Luis Enrique Palma Oseguera (born 17 January 2000) is a Honduran professional footballer who plays as a winger or midfielder for Super League Greece club Aris and the Honduras national team.

Club career

Vida
Palma made his professional and Liga Nacional debut for Vida on 10 September 2017. He scored the third goal in an eventual 5–3 home victory against Honduras Progreso.

On 12 February 2019, Palma joined USL Championship side Real Monarchs on loan. He made his debut the following 9 March as a starter in a 1–1 draw against Sacramento Republic FC. On 27 July, Palma scored his first goal for Monarchs, the lone goal in a 3–1 away loss against San Antonio FC.

Aris
After being linked with Portuguese club Braga and Spanish club Levante, Palma signed with Greek club Aris on a four and a half-year contract on 19 January 2022. He made his debut on the following 14 February in a 2–0 away loss to PAS Giannina in the league. He scored his first goal on 10 April in a 2–1 away victory against AEK Athens. He scored his second goal the following month, once again against AEK Athens, this time in a 3–2 home win.

On 21 July 2022, Palma made his European debut in the qualifying rounds of the UEFA Europa Conference League. He started in the first leg 5–1 home victory against Gomel in the second round. He scored scored one goal and assisted two more. Palma played a further 3 games in the Conference League until Aris was eliminated by Maccabi Tel Aviv.

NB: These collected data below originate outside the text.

open Summit.BirchSwinnertonDyer.Rank1Residual.Additive
open Summit.BirchSwinnertonDyer.BirchSwinnertonDyer.Theses.AdditiveBranchIMC
open Summit.BirchSwinnertonDyer.BirchSwinnertonDyer.Theorems.AdditiveBranchIMCGordTwoRankZeroTransport
open Summit.BirchSwinnertonDyer.BirchSwinnertonDyer.Theorems.AdditiveBranchIMCGordTwoRankZeroExact

variable {W : WeierstrassCurve ℚ} [W.IsElliptic] {p : ℕ} [hp : Fact p.Prime]

/-! ## §1 Kato's element on the even branch, Λ-adically (big image) -/

/-- **Kato 2004 Thm. 17.4 (3) on the `ω^{(p−1)/2}`-component, Λ-ADIC form, even branch, big image.**
For `W/ℚ` potentially good at `p ≡ 1 (mod 4)` (`0 ≤ ord_p j(W)`), `ℚ`-isomorphic to the twist by `p` of a
globally minimal `V` good ordinary or multiplicative at `p` with `ρ_{V,pⁿ}` onto for every `n`, newform
`f`, `ϖ·Ω_V = Ω⁺_f`, cyclotomic `κ/γ` matching the cyclotomic variable and a dual datum `D` of
`Sel_{p^∞}(W/ℚ_∞)`: SOME `g ∈ char_Λ X(W/ℚ_∞)` has `ι g = u·ϖ·L_p(f, α, ω^{(p−1)/2}, T)` in `ℚ_p⟦T⟧`
with `u ∈ ℤ_p^×` — the reading fact `hK` applied to the `χ_p`-eigen Selmer datum over `ℚ(μ_{p^∞})`
(tree: `SelmerDualData.exists_chiEigenInCyclotomic`), exactly as in the tree's `T = 0` consumer
`chiBranchLeadingTermBigImageAt_of_katoComponent`, with the conclusion kept Λ-adic.
[cite: Kato2004Asterisque, Thm. 17.4 (3) (p. 273)] [cite: GreenbergLNM1716, §5 p. 143] -/
theorem exists_mem_charIdeal_eq_unit_mul_branch_of_katoComponent
    (hK : Kato2004.charIdeal_dvd_padicLFunctionBranch_component_of_surjective)
    (hj : 0 ≤ padicValRat p W.j)
    (V : WeierstrassCurve ℚ) [V.IsElliptic] [V.IsGloballyMinimal]
    {κ : ZpExtension ℚ p} {γ : Field.absoluteGaloisGroup ℚ} {N : ℕ} [NeZero N]
    {f : CuspForm (Gamma0 N) 2} (hp1 : p % 4 = 1)
    (hCW : ∃ C : VariableChange ℚ, C • V.quadraticTwist (p : ℚ) = W) (hVgm : GoodOrd V p ∨ Mult V p)
    (hsurj : ∀ n : ℕ, V.HasSurjectiveModNGaloisRep (p ^ n : ℕ))
    (hκ : κ.IsCyclotomic) (hγ : κ.IsTopGenerator γ) (hcv : IsCyclotomicVariable p γ)
    (hf : IsNewformOf V f) (D : W.SelmerDualData κ γ) (ϖ : ℚ)
    (hϖ : (ϖ : ℝ) * V.realPeriodRat = plusPeriod f) :
    ∃ g ∈ D.charIdeal, ∃ u : ℤ_[p]ˣ,
      iwasawaToPowerSeries p g =
        PowerSeries.C (((u : ℤ_[p]) : ℚ_[p]) * (ϖ : ℚ_[p])) *
          padicLFunctionBranch f ((unitRoot V p : ℤ_[p]) : ℚ_[p]) (p / 2) := by
  have hp2 : p ≠ 2 := by rintro rfl; norm_num at hp1
  have hpne : (p : ℚ) ≠ 0 := Nat.cast_ne_zero.mpr hp.out.ne_zero
  have heven : Even (p / 2) := ⟨p / 4, by omega⟩
  have hord : IsOrdinaryAt V p := isOrdinaryAt_of_goodOrd_or_mult_of_model_twist W V hpne hCW hj hVgm
  obtain ⟨C, hC⟩ := hCW
  haveI hcycL : IsCyclotomicExtension {p} ℚ (CyclotomicField p ℚ) := by
    have h : (CyclotomicField.algebra p ℚ : Algebra ℚ (CyclotomicField p ℚ)) =
        DivisionRing.toRatAlgebra := Subsingleton.elim _ _
    exact h ▸ CyclotomicField.isCyclotomicExtension p ℚ
  obtain ⟨K, θ, hK2, hθ, hθ2⟩ := exists_intermediateField_sq_eq_pStar p (CyclotomicField p ℚ) hp2
  haveI : NumberField K := NumberField.of_module_finite ℚ K
  have hcK : θ ^ 2 = algebraMap ℚ K (p : ℚ) := by
    rw [hθ2, pStar_eq_self_of_mod_four_eq_one hp1]
  haveI : IsGalois ℚ K := isGalois_of_finrank_eq_two K hK2
  haveI := normal_galRange K hK2 (sigmaQ_ne_one K hK2 hθ hcK)
  haveI := normal_galRange_cyclotomic p (CyclotomicField p ℚ)
  haveI : (V.quadraticTwist (p : ℚ)).IsElliptic := V.isElliptic_quadraticTwist hpne
  obtain ⟨γ', hγ'KF, hκγ', ⟨g₀, hg₀, hγ'eq⟩, D', hchar, htor⟩ :=
    SelmerDualData.exists_chiEigenInCyclotomic p (CyclotomicField p ℚ) V K hK2 hθ hcK κ hC hp2 D
  obtain ⟨-, g, hgmem, u, hιg⟩ := hK p V K (CyclotomicField p ℚ) (κ := κ) (γ := γ') (f := f)
    (chiEigenSelmerIn V K p κ (galRange (K := ℚ) (CyclotomicField p ℚ)))
    (fun t ht ↦ conjH1_mem_chiEigenSelmerIn γ' ht) D'.X D'.toDual hp2 hK2 ⟨θ, hθ2⟩ hord hsurj hκ
    (isTopGenerator_of_kappa_eq κ hκγ' hγ)
    (isCyclotomicVariable_of_eq_mul p κ hκ hg₀ hγ'eq hcv)
    (Subgroup.mem_inf.mp hγ'KF).1 (Subgroup.mem_inf.mp hγ'KF).2 hf
    (mem_chiEigenSelmerIn_iff_ite V K κ _) D'.bijective D'.toDual_T_smul D'.toDual_C_smul ϖ
    (by rw [if_pos heven]; exact hϖ)
  rw [if_pos heven] at hιg
  exact ⟨g, hchar ▸ hgmem, u, hιg⟩

/-! ## §2 Rank `0`: the `T = 0` lower input + Kato ⟹ the full branch main conjecture -/

/-- `ι (C c) = C c`: the inclusion `Λ ↪ ℚ_p⟦T⟧` on constants. [folklore] -/
theorem iwasawaToPowerSeries_C (c : ℤ_[p]) :
    iwasawaToPowerSeries p (PowerSeries.C c) = PowerSeries.C ((c : ℤ_[p]) : ℚ_[p]) := by
  rw [iwasawaToPowerSeries, PowerSeries.map_C]
  rfl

On 8 November 2022, Palma scored his first career hat-trick in a 5–0 home win against Lamia.

International career
Palma has represented Honduras at under-17 and under-20 level, appearing at the 2017 FIFA U-17 World Cup and the 2019 FIFA U-20 World Cup.

On 7 March 2021, Palma was selected for the squad of the Honduras U-23 team to participate in the Olympic Qualifying Championship. He scored the winning goal in Honduras' 2–1 semifinal win over the United States, after capitalizing on a mistake from David Ochoa, thus ensuring qualification to the 2020 Summer Olympics in Japan. Palma was later selected for the squad to participate in the football tournament at the Olympic Games. Palma came off the bench in Honduras' opener, a 1–0 defeat to Romania. In the next group stage game he would score in an eventual 3–2 win over New Zealand. He would come off the bench in the final group stage game, a 6–0 loss to South Korea.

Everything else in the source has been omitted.